I made it back to List last night after my two-day meeting in Paris for work and three days in Brussels. So I will begin a more methodical summary of the trip now, with more pictures.
Brussels was a fantastic city, I really enjoyed it. French is the language of most of the businesses, and the street signs and such are in French and Dutch. But luckily for me, just about everyone speaks English. I stayed at the Hotel Metropole, which is a famous landmark due to its exemplary Art Nouveau lobby and reception area. It also has very good specials in the summer…check on the big travel web-sites before booking on the web-page, though. The hotel was in a great spot for walking to just about anywhere I wanted to go in the city, and had easy access to the Metro which I didn’t use. I spent the first day doing mostly outdoor things, seeing churches and parks.
You will notice that all the pictures are a bit on the gray side…it was supposed to be a sunny weekend, but instead turned out a little drizzly (occasionally pouring), but rarely so rainy that it wasn’t perfectly comfortable walking around.

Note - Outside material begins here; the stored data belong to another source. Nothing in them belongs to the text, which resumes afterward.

import Summits.HubbardSuperconductivity.HubbardSuperconductivity.Theorems.FunctionFieldCertificateMesoscopicPairOrderDanskin
import HarnessLib

/-!
# Crux `NoOnsiteODLRO` (stmt-HubbardSuperconductivity-0933) — Danskin's first-order upper bound for
# the gain of a matrix pencil on a sector

Helper file of line `Sketch` (lead c3) for the crux `NoOnsiteODLRO` (routes `LiebTwin`, `EnslavedA1g`),
serving the registered by-product stub `stub_pencilGainFirstOrder`: for matrices `H`, `Y` on a finite
index type, a sector `K ≠ ⊥` (`E_K = Matrix.minEnergyOn · K`, the infimum of `Re⟨φ, · φ⟩` over the
unit vectors `φ` of `K`) and a real `M` with `Re⟨φ, Y φ⟩ ≤ M` for every unit MINIMISER `φ` of `H` on
`K` (`Re⟨φ, H φ⟩ = E_K(H)`), for every `η > 0` there is `c₀ > 0` with
`E_K(H) - E_K(H - c·Y) ≤ c·(M + η)` for all `0 < c ≤ c₀` — the right derivative at `0⁺` of the
(concave) gain `c ↦ E_K(H) - E_K(H - cY)` is at most `max_{minimisers} Re⟨φ, Y φ⟩` (degenerate
first-order perturbation theory, upper half; the mirror image of the tree's
`FunctionFieldCertificate.exists_chord_ge_of_forall_ground`, with the Rayleigh notion of ground state,
so that neither hermiticity nor `H`-invariance of `K` is needed).

Proof without derivatives (`exists_forall_minEnergyOn_sub_le_re_rayleigh`): the unit vectors `φ ∈ K`
with `Re⟨φ, Y φ⟩ ≥ M + η` form a compact set
(`FunctionFieldCertificate.isCompact_unit_inter_re_rayleigh_le` for `-Y`) containing no minimiser, so
the continuous `Re⟨φ, H φ⟩` exceeds `E_K(H)` by some `d > 0` on it; as `Re⟨φ, Y φ⟩ ≤ Σ_{s,t}|Y_{st}|`
(`re_rayleigh_le_sum_norm`), every coupling `c ≤ d/(Σ|Y_{st}| + |M + η| + 1)` gives
`Re⟨φ, (H - cY) φ⟩ ≥ E_K(H) - c(M + η)` there, while the remaining unit vectors of `K` satisfy it for
every `c > 0`; pass to the infimum (`pencilGainFirstOrder`).

Sources: J. M. Danskin, *The Theory of Max-Min* (1967) Ch. I; T. Kato, *Perturbation Theory for
Linear Operators* (1966) II §6.1 (and II §5.4, Thm 5.4); R. B. Griffiths, J. Math. Phys. 5 (1964)
1215 §III; H. Tasaki, *Physics and Mathematics of Quantum Many-Body Systems* (2020) §2.1. Folklore
finite-dimensional statements on tree definitions; no definition and no named fact is introduced.
-/

noncomputable section

set_option linter.dupNamespace false

namespace Summit.HubbardSuperconductivity.HubbardSuperconductivity.Theorems.NoOnsiteODLRO.Danskin

open Matrix Finset
open Literature.Probability.LatticeModels Literature.MathematicalPhysics.QuantumLattice
open scoped ComplexOrder
open Summit.HubbardSuperconductivity.HubbardSuperconductivity.Theorems.FunctionFieldCertificate
  (isCompact_unit_inter_re_rayleigh_le)

section Abstract

variable {n : Type*} [Fintype n]

/-- Crude upper bound `Re⟨φ, Y φ⟩ ≤ Σ_{s,t} |Y_{st}|` for a unit vector (`neg_sum_norm_le_re_rayleigh`
for `-Y`). Tasaki (2020) §2.1; Kato, Perturbation Theory for Linear Operators (1966) II §6.1.
[folklore] -/
theorem re_rayleigh_le_sum_norm (Y : Matrix n n ℂ) {φ : n → ℂ} (hφ : star φ ⬝ᵥ φ = 1) :
    (star φ ⬝ᵥ Y *ᵥ φ).re ≤ ∑ s, ∑ t, ‖Y s t‖ := by
  have h := neg_sum_norm_le_re_rayleigh (-Y) hφ
  have hsum : (∑ s, ∑ t, ‖(-Y) s t‖) = ∑ s, ∑ t, ‖Y s t‖ :=
    Finset.sum_congr rfl fun s _ => Finset.sum_congr rfl fun t _ => by
      rw [Matrix.neg_apply, norm_neg]
  rw [hsum, neg_mulVec, dotProduct_neg, Complex.neg_re] at h
  linarith

/-- Real part of the Rayleigh quotient along the pencil `H - cY`, `c` real:
`Re⟨φ, (H - cY) φ⟩ = Re⟨φ, H φ⟩ - c·Re⟨φ, Y φ⟩`. Kato, Perturbation Theory for Linear Operators
(1966) II §6.1. [folklore] -/
theorem re_rayleigh_sub_real_smul (H Y : Matrix n n ℂ) (c : ℝ) (φ : n → ℂ) :
    (star φ ⬝ᵥ (H - (c : ℂ) • Y) *ᵥ φ).re =
      (star φ ⬝ᵥ H *ᵥ φ).re - c * (star φ ⬝ᵥ Y *ᵥ φ).re := by
  rw [sub_mulVec, smul_mulVec, dotProduct_sub, dotProduct_smul, Complex.sub_re, smul_eq_mul,
    Complex.re_ofReal_mul]

/-- **Pointwise Danskin bound** (upper half of degenerate first-order perturbation theory, before
passing to the infimum). Let `H`, `Y` be ANY square matrices, `K` a subspace, and suppose every unit
vector `φ ∈ K` realising the sector energy (`Re⟨φ, H φ⟩ = E_K(H)`) has `Re⟨φ, Y φ⟩ ≤ M`. Then for
every `η > 0` there is `c₀ > 0` such that `E_K(H) - c(M + η) ≤ Re⟨φ, H φ⟩ - c·Re⟨φ, Y φ⟩` for all
`0 < c ≤ c₀` and all unit `φ ∈ K`. Proof: the unit vectors `φ ∈ K` with `Re⟨φ, Y φ⟩ ≥ M + η` form a
compact set (`isCompact_unit_inter_re_rayleigh_le` for `-Y`) free of minimisers, so the continuous
`Re⟨φ, H φ⟩` is `≥ E_K(H) + d` on it for some `d > 0`; with `Re⟨φ, Y φ⟩ ≤ Σ|Y_{st}|`
(`re_rayleigh_le_sum_norm`) the threshold `c₀ = d/(Σ|Y_{st}| + |M + η| + 1)` works there, and the
other unit vectors of `K` satisfy the bound for every `c > 0`. Danskin, The Theory of Max-Min (1967)
Ch. I; Kato, Perturbation Theory for Linear Operators (1966) II §6.1. [folklore] -/
theorem exists_forall_minEnergyOn_sub_le_re_rayleigh (H Y : Matrix n n ℂ) (K : Submodule ℂ (n → ℂ))
    {M η : ℝ} (hη : 0 < η)
    (hground : ∀ φ ∈ K, star φ ⬝ᵥ φ = 1 → (star φ ⬝ᵥ H *ᵥ φ).re = H.minEnergyOn K →
      (star φ ⬝ᵥ Y *ᵥ φ).re ≤ M) :
    ∃ c₀ : ℝ, 0 < c₀ ∧ ∀ c : ℝ, 0 < c → c ≤ c₀ → ∀ φ ∈ K, star φ ⬝ᵥ φ = 1 →
      H.minEnergyOn K - c * (M + η) ≤ (star φ ⬝ᵥ H *ᵥ φ).re - c * (star φ ⬝ᵥ Y *ᵥ φ).re := by
  set E : ℝ := H.minEnergyOn K with hE
  set B : ℝ := ∑ s, ∑ t, ‖Y s t‖ with hB
  have hB0 : 0 ≤ B := Finset.sum_nonneg fun s _ => Finset.sum_nonneg fun t _ => norm_nonneg _
  -- the bad set: unit vectors of `K` with `Re⟨φ, Y φ⟩ ≥ M + η`, written with `-Y`
  set S : Set (n → ℂ) :=
    {φ | star φ ⬝ᵥ φ = 1 ∧ φ ∈ K ∧ (star φ ⬝ᵥ (-Y) *ᵥ φ).re ≤ -(M + η)} with hS
  have hScpt : IsCompact S := isCompact_unit_inter_re_rayleigh_le (-Y) K (-(M + η))
  have hneg : ∀ φ : n → ℂ, (star φ ⬝ᵥ (-Y) *ᵥ φ).re = -(star φ ⬝ᵥ Y *ᵥ φ).re := fun φ => by
    rw [neg_mulVec, dotProduct_neg, Complex.neg_re]
  have hcontH : Continuous fun φ : n → ℂ => (star φ ⬝ᵥ H *ᵥ φ).re :=
    Complex.continuous_re.comp
      (continuous_star.dotProduct (continuous_const.matrix_mulVec continuous_id))
  by_cases hSne : S.Nonempty
  · obtain ⟨φ₀, hφ₀S, hmin⟩ := hScpt.exists_isMinOn hSne hcontH.continuousOn
    obtain ⟨h01, h0K, h0Y⟩ := hφ₀S
    rw [hneg] at h0Y
    -- the minimum over the bad set lies strictly above the sector energy
    have hd : E < (star φ₀ ⬝ᵥ H *ᵥ φ₀).re := by
      rcases (minEnergyOn_le_re_rayleigh H K h0K h01).lt_or_eq with hlt | heq
      · exact hlt
      · exfalso
        have := hground φ₀ h0K h01 heq.symm
        linarith
    set d : ℝ := (star φ₀ ⬝ᵥ H *ᵥ φ₀).re - E with hd'
    have hdpos : 0 < d := by rw [hd']; linarith
    refine ⟨d / (B + |M + η| + 1), by positivity, fun c hc hcc₀ φ hφK hφ => ?_⟩
    have hEφ := minEnergyOn_le_re_rayleigh H K hφK hφ
    by_cases hbad : M + η ≤ (star φ ⬝ᵥ Y *ᵥ φ).re
    · have hφS : φ ∈ S := by
        refine ⟨hφ, hφK, ?_⟩
        show (star φ ⬝ᵥ (-Y) *ᵥ φ).re ≤ -(M + η)
        rw [hneg]
        linarith
      have h1 : (star φ₀ ⬝ᵥ H *ᵥ φ₀).re ≤ (star φ ⬝ᵥ H *ᵥ φ).re := hmin hφS
      have h2 := re_rayleigh_le_sum_norm Y hφ
      have h3 : d / (B + |M + η| + 1) * (B + |M + η| + 1) = d := by
        field_simp
      have h4 : -(M + η) ≤ |M + η| := neg_le_abs _
      have h5 : c * (B + |M + η| + 1) ≤ d := by
        calc c * (B + |M + η| + 1) ≤ d / (B + |M + η| + 1) * (B + |M + η| + 1) :=
              mul_le_mul_of_nonneg_right hcc₀ (by positivity)
          _ = d := h3
      linarith [mul_le_mul_of_nonneg_left h2 hc.le, mul_le_mul_of_nonneg_left h4 hc.le]
    · push Not at hbad
      linarith [mul_le_mul_of_nonneg_left hbad.le hc.le]
  · refine ⟨1, one_pos, fun c hc _ φ hφK hφ => ?_⟩
    have hEφ := minEnergyOn_le_re_rayleigh H K hφK hφ
    have hgood : (star φ ⬝ᵥ Y *ᵥ φ).re < M + η := by
      by_contra hcon
      push Not at hcon
      refine hSne ⟨φ, hφ, hφK, ?_⟩
      show (star φ ⬝ᵥ (-Y) *ᵥ φ).re ≤ -(M + η)
      rw [hneg]
      linarith
    linarith [mul_le_mul_of_nonneg_left hgood.le hc.le]

/-- **Danskin's first-order upper bound for the gain of a pencil on a sector** (hypothesis form).
Let `H`, `Y` be ANY square matrices, `K ≠ ⊥` a subspace and `M` a real number such that every unit
vector `φ ∈ K` with `Re⟨φ, H φ⟩ = E_K(H)` has `Re⟨φ, Y φ⟩ ≤ M`. Then for every `η > 0` there is
`c₀ > 0` with `E_K(H) - E_K(H - c·Y) ≤ c·(M + η)` for all `0 < c ≤ c₀`: the pointwise bound
`exists_forall_minEnergyOn_sub_le_re_rayleigh` passed to the infimum over the (nonempty) unit sphere
of `K`. This is the upper half of "`∂⁺_c E_K(H - cY)|₀ = -max_{minimisers} Re⟨φ, Y φ⟩`".
Danskin, The Theory of Max-Min (1967) Ch. I; Kato, Perturbation Theory for Linear Operators (1966)
II §6.1. [folklore] -/
theorem pencilGainFirstOrder (H Y : Matrix n n ℂ) {K : Submodule ℂ (n → ℂ)} (hK : K ≠ ⊥) {M η : ℝ}
    (hη : 0 < η)
    (hground : ∀ φ ∈ K, star φ ⬝ᵥ φ = 1 → (star φ ⬝ᵥ H *ᵥ φ).re = H.minEnergyOn K →
      (star φ ⬝ᵥ Y *ᵥ φ).re ≤ M) :
    ∃ c₀ : ℝ, 0 < c₀ ∧ ∀ c : ℝ, 0 < c → c ≤ c₀ →
      H.minEnergyOn K - (H - (c : ℂ) • Y).minEnergyOn K ≤ c * (M + η) := by
  obtain ⟨c₀, hc₀, hall⟩ := exists_forall_minEnergyOn_sub_le_re_rayleigh H Y K hη hground
  refine ⟨c₀, hc₀, fun c hc hcc₀ => ?_⟩
  obtain ⟨w, hwK, hw0⟩ := Submodule.exists_mem_ne_zero_of_ne_bot hK
  obtain ⟨a, -, ha1⟩ := exists_smul_unit hw0
  rw [sub_le_comm]
  refine le_csInf ⟨_, a • w, K.smul_mem a hwK, ha1, rfl⟩ ?_
  rintro e ⟨φ, hφK, hφ, rfl⟩
  rw [re_rayleigh_sub_real_smul]
  exact hall c hc hcc₀ φ hφK hφ

end Abstract

/-- **`stub_pencilGainFirstOrder`** (registered by-product stub of crux `NoOnsiteODLRO`, line `Sketch`, in
its exact registered form): for Hermitian `H`, `Y` on a finite index type (hermiticity is not used), a
sector `K ≠ ⊥` and a real `M` bounding `Re⟨φ, Y φ⟩` over all unit minimisers `φ` of `H` on `K`, for
every `η > 0` there is `c₀ > 0` with `E_K(H) - E_K(H - c·Y) ≤ c·(M + η)` for all `0 < c ≤ c₀`
(`pencilGainFirstOrder`). Danskin, The Theory of Max-Min (1967) Ch. I; Kato, Perturbation Theory for
Linear Operators (1966) II §6.1. [folklore] -/
theorem stub_pencilGainFirstOrder :
    ∀ (m : Type) [Fintype m] [DecidableEq m] (H Y : Matrix m m ℂ), H.IsHermitian → Y.IsHermitian →
      ∀ (K : Submodule ℂ (m → ℂ)), K ≠ ⊥ →
        ∀ M : ℝ,
          (∀ φ ∈ K, star φ ⬝ᵥ φ = 1 → (star φ ⬝ᵥ H *ᵥ φ).re = H.minEnergyOn K →
              (star φ ⬝ᵥ Y *ᵥ φ).re ≤ M) →
            ∀ η : ℝ, 0 < η → ∃ c₀ : ℝ, 0 < c₀ ∧ ∀ c : ℝ, 0 < c → c ≤ c₀ →
              H.minEnergyOn K - (H - (c : ℂ) • Y).minEnergyOn K ≤ c * (M + η) :=
  fun _ _ _ H Y _ _ _ hK _ hground _ hη => pencilGainFirstOrder H Y hK hη hground

end Summit.HubbardSuperconductivity.HubbardSuperconductivity.Theorems.NoOnsiteODLRO.Danskin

There were some sunny moments, but not too many.
I first went to the Botanical Garden, which used to be a garden with as many plant species as possible for botany students to study; now the building is used for all sorts of things and the garden is simply maintained as a park without the diversity it originally had (the plants for study were moved outside the city). There is apparently drug-dealing in the park in the evening, but I only went during the day so I can’t attest to that.
After walking around the Botanical Gardens, I visited Waterstones (big English book store), I got my haircut (luckily it turned out well, this was the only time that I encountered a non-English-speaking business…but lots of hand motions and pointing at pictures later, I ended up with a good haircut) and had lunch outside the hotel at the Cafe Metropole. Then I set off for the Parc du Bruxelles, which has the Judicial Palace at one end and the Royal Palace at the other, and beautiful tree-lined pathways and smaller sitting areas in the center. Beautiful and quite touristy, but large enough that it doesn’t feel crowded.
Walking around the back of the palace, I stumbled on a very cute European house:
I then walked downhill from Parc du Bruxelles back towards my hotel, passing by the art museum and a number of famous churches (those pictures will come later). The Museum of Musical Instruments (in the ‘Old England’ building) is particularly unique looking:
One thing that really struck me about Brussels (and is a problem in Paris as well) is the graffiti everywhere. On statues, buildings (new and historic buildings), any possible surface. Here you can see graffiti on the wall behind one of the gardens on the hill:
For dinner I found a great little Thai restaurant called ‘Thai City’, and having walked about ten miles plus worked out in the gym I called it a night fairly early the first night.